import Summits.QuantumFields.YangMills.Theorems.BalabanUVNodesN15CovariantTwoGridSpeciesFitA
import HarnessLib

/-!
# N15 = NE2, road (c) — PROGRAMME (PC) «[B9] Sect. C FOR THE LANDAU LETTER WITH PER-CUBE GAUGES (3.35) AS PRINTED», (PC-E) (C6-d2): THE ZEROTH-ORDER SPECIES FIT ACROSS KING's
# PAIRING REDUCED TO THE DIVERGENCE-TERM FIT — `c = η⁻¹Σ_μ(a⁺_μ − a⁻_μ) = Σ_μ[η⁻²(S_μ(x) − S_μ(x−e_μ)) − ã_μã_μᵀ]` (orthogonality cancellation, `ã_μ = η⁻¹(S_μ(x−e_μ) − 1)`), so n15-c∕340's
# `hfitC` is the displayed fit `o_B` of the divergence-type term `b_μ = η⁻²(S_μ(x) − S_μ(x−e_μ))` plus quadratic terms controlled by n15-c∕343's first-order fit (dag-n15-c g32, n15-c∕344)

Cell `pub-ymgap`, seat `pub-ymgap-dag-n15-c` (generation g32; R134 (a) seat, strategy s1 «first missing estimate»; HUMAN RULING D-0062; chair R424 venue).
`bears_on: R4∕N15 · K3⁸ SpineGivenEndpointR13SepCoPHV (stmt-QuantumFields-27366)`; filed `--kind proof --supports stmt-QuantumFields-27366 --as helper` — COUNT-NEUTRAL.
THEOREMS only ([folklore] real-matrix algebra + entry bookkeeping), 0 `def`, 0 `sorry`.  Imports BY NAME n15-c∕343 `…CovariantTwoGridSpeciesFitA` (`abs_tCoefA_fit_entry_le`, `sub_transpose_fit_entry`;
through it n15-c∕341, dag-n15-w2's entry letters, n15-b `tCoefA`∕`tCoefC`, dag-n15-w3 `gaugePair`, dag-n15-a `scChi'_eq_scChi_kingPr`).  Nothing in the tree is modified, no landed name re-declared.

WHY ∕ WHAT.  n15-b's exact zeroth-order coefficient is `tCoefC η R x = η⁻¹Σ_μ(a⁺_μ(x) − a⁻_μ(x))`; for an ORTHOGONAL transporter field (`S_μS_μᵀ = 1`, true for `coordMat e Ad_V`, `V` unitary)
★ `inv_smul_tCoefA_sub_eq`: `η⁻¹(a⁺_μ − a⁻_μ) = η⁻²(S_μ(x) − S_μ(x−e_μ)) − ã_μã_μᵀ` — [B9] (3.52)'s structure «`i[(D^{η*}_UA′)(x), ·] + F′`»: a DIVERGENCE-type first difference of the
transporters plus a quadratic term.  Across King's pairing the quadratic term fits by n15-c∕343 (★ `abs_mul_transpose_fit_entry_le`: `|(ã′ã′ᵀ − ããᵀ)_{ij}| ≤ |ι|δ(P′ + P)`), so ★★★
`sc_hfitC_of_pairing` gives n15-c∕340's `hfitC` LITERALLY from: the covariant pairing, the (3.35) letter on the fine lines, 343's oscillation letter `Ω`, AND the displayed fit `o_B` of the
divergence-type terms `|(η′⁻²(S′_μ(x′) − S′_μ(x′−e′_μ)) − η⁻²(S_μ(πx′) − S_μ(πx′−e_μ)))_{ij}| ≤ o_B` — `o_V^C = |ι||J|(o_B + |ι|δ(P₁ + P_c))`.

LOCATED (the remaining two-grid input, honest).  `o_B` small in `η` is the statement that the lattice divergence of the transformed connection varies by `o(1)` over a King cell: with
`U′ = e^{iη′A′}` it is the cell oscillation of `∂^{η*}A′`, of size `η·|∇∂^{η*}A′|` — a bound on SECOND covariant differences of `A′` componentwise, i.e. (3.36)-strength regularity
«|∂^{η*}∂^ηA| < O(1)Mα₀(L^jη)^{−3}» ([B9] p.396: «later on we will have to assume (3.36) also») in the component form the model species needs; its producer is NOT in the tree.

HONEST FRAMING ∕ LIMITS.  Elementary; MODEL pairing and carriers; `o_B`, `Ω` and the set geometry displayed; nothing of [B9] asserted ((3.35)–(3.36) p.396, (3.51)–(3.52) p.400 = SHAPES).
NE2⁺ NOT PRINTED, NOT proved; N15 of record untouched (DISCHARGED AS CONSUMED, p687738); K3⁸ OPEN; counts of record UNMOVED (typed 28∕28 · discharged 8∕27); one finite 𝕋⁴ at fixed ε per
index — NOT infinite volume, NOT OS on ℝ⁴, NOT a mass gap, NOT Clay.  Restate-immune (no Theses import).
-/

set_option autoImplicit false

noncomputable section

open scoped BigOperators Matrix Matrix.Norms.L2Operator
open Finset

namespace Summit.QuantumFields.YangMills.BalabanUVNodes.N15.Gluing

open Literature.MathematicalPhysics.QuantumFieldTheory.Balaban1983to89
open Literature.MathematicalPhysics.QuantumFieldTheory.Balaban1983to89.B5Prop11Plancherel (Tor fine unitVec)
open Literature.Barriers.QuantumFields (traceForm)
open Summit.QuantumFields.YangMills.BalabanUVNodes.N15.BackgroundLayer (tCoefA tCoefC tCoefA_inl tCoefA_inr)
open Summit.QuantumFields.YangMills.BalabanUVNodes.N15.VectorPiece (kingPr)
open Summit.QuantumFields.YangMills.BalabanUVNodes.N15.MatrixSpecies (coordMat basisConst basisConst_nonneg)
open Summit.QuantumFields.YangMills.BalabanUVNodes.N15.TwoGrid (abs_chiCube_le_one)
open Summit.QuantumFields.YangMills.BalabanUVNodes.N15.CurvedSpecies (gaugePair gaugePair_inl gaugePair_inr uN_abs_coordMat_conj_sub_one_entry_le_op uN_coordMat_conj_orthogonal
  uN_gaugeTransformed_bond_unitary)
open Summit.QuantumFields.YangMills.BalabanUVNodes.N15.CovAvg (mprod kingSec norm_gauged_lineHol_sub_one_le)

━━━━━━

- [Exercise description]
The expected result is every record above, duplicated exactly.

- [Task result]
import Summits.QuantumFields.YangMills.Theorems.BalabanUVNodesN15CovariantTwoGridSpeciesFitA
import HarnessLib

/-!
# N15 = NE2, road (c) — PROGRAMME (PC) «[B9] Sect. C FOR THE LANDAU LETTER WITH PER-CUBE GAUGES (3.35) AS PRINTED», (PC-E) (C6-d2): THE ZEROTH-ORDER SPECIES FIT ACROSS KING's
# PAIRING REDUCED TO THE DIVERGENCE-TERM FIT — `c = η⁻¹Σ_μ(a⁺_μ − a⁻_μ) = Σ_μ[η⁻²(S_μ(x) − S_μ(x−e_μ)) − ã_μã_μᵀ]` (orthogonality cancellation, `ã_μ = η⁻¹(S_μ(x−e_μ) − 1)`), so n15-c∕340's
# `hfitC` is the displayed fit `o_B` of the divergence-type term `b_μ = η⁻²(S_μ(x) − S_μ(x−e_μ))` plus quadratic terms controlled by n15-c∕343's first-order fit (dag-n15-c g32, n15-c∕344)

Cell `pub-ymgap`, seat `pub-ymgap-dag-n15-c` (generation g32; R134 (a) seat, strategy s1 «first missing estimate»; HUMAN RULING D-0062; chair R424 venue).
`bears_on: R4∕N15 · K3⁸ SpineGivenEndpointR13SepCoPHV (stmt-QuantumFields-27366)`; filed `--kind proof --supports stmt-QuantumFields-27366 --as helper` — COUNT-NEUTRAL.
THEOREMS only ([folklore] real-matrix algebra + entry bookkeeping), 0 `def`, 0 `sorry`.  Imports BY NAME n15-c∕343 `…CovariantTwoGridSpeciesFitA` (`abs_tCoefA_fit_entry_le`, `sub_transpose_fit_entry`;
through it n15-c∕341, dag-n15-w2's entry letters, n15-b `tCoefA`∕`tCoefC`, dag-n15-w3 `gaugePair`, dag-n15-a `scChi'_eq_scChi_kingPr`).  Nothing in the tree is modified, no landed name re-declared.

WHY ∕ WHAT.  n15-b's exact zeroth-order coefficient is `tCoefC η R x = η⁻¹Σ_μ(a⁺_μ(x) − a⁻_μ(x))`; for an ORTHOGONAL transporter field (`S_μS_μᵀ = 1`, true for `coordMat e Ad_V`, `V` unitary)
★ `inv_smul_tCoefA_sub_eq`: `η⁻¹(a⁺_μ − a⁻_μ) = η⁻²(S_μ(x) − S_μ(x−e_μ)) − ã_μã_μᵀ` — [B9] (3.52)'s structure «`i[(D^{η*}_UA′)(x), ·] + F′`»: a DIVERGENCE-type first difference of the
transporters plus a quadratic term.  Across King's pairing the quadratic term fits by n15-c∕343 (★ `abs_mul_transpose_fit_entry_le`: `|(ã′ã′ᵀ − ããᵀ)_{ij}| ≤ |ι|δ(P′ + P)`), so ★★★
`sc_hfitC_of_pairing` gives n15-c∕340's `hfitC` LITERALLY from: the covariant pairing, the (3.35) letter on the fine lines, 343's oscillation letter `Ω`, AND the displayed fit `o_B` of the
divergence-type terms `|(η′⁻²(S′_μ(x′) − S′_μ(x′−e′_μ)) − η⁻²(S_μ(πx′) − S_μ(πx′−e_μ)))_{ij}| ≤ o_B` — `o_V^C = |ι||J|(o_B + |ι|δ(P₁ + P_c))`.

LOCATED (the remaining two-grid input, honest).  `o_B` small in `η` is the statement that the lattice divergence of the transformed connection varies by `o(1)` over a King cell: with
`U′ = e^{iη′A′}` it is the cell oscillation of `∂^{η*}A′`, of size `η·|∇∂^{η*}A′|` — a bound on SECOND covariant differences of `A′` componentwise, i.e. (3.36)-strength regularity
«|∂^{η*}∂^ηA| < O(1)Mα₀(L^jη)^{−3}» ([B9] p.396: «later on we will have to assume (3.36) also») in the component form the model species needs; its producer is NOT in the tree.

HONEST FRAMING ∕ LIMITS.  Elementary; MODEL pairing and carriers; `o_B`, `Ω` and the set geometry displayed; nothing of [B9] asserted ((3.35)–(3.36) p.396, (3.51)–(3.52) p.400 = SHAPES).
NE2⁺ NOT PRINTED, NOT proved; N15 of record untouched (DISCHARGED AS CONSUMED, p687738); K3⁸ OPEN; counts of record UNMOVED (typed 28∕28 · discharged 8∕27); one finite 𝕋⁴ at fixed ε per
index — NOT infinite volume, NOT OS on ℝ⁴, NOT a mass gap, NOT Clay.  Restate-immune (no Theses import).
-/

set_option autoImplicit false

noncomputable section

open scoped BigOperators Matrix Matrix.Norms.L2Operator
open Finset

namespace Summit.QuantumFields.YangMills.BalabanUVNodes.N15.Gluing

open Literature.MathematicalPhysics.QuantumFieldTheory.Balaban1983to89
open Literature.MathematicalPhysics.QuantumFieldTheory.Balaban1983to89.B5Prop11Plancherel (Tor fine unitVec)
open Literature.Barriers.QuantumFields (traceForm)
open Summit.QuantumFields.YangMills.BalabanUVNodes.N15.BackgroundLayer (tCoefA tCoefC tCoefA_inl tCoefA_inr)
open Summit.QuantumFields.YangMills.BalabanUVNodes.N15.VectorPiece (kingPr)
open Summit.QuantumFields.YangMills.BalabanUVNodes.N15.MatrixSpecies (coordMat basisConst basisConst_nonneg)
open Summit.QuantumFields.YangMills.BalabanUVNodes.N15.TwoGrid (abs_chiCube_le_one)
open Summit.QuantumFields.YangMills.BalabanUVNodes.N15.CurvedSpecies (gaugePair gaugePair_inl gaugePair_inr uN_abs_coordMat_conj_sub_one_entry_le_op uN_coordMat_conj_orthogonal
  uN_gaugeTransformed_bond_unitary)
open Summit.QuantumFields.YangMills.BalabanUVNodes.N15.CovAvg (mprod kingSec norm_gauged_lineHol_sub_one_le)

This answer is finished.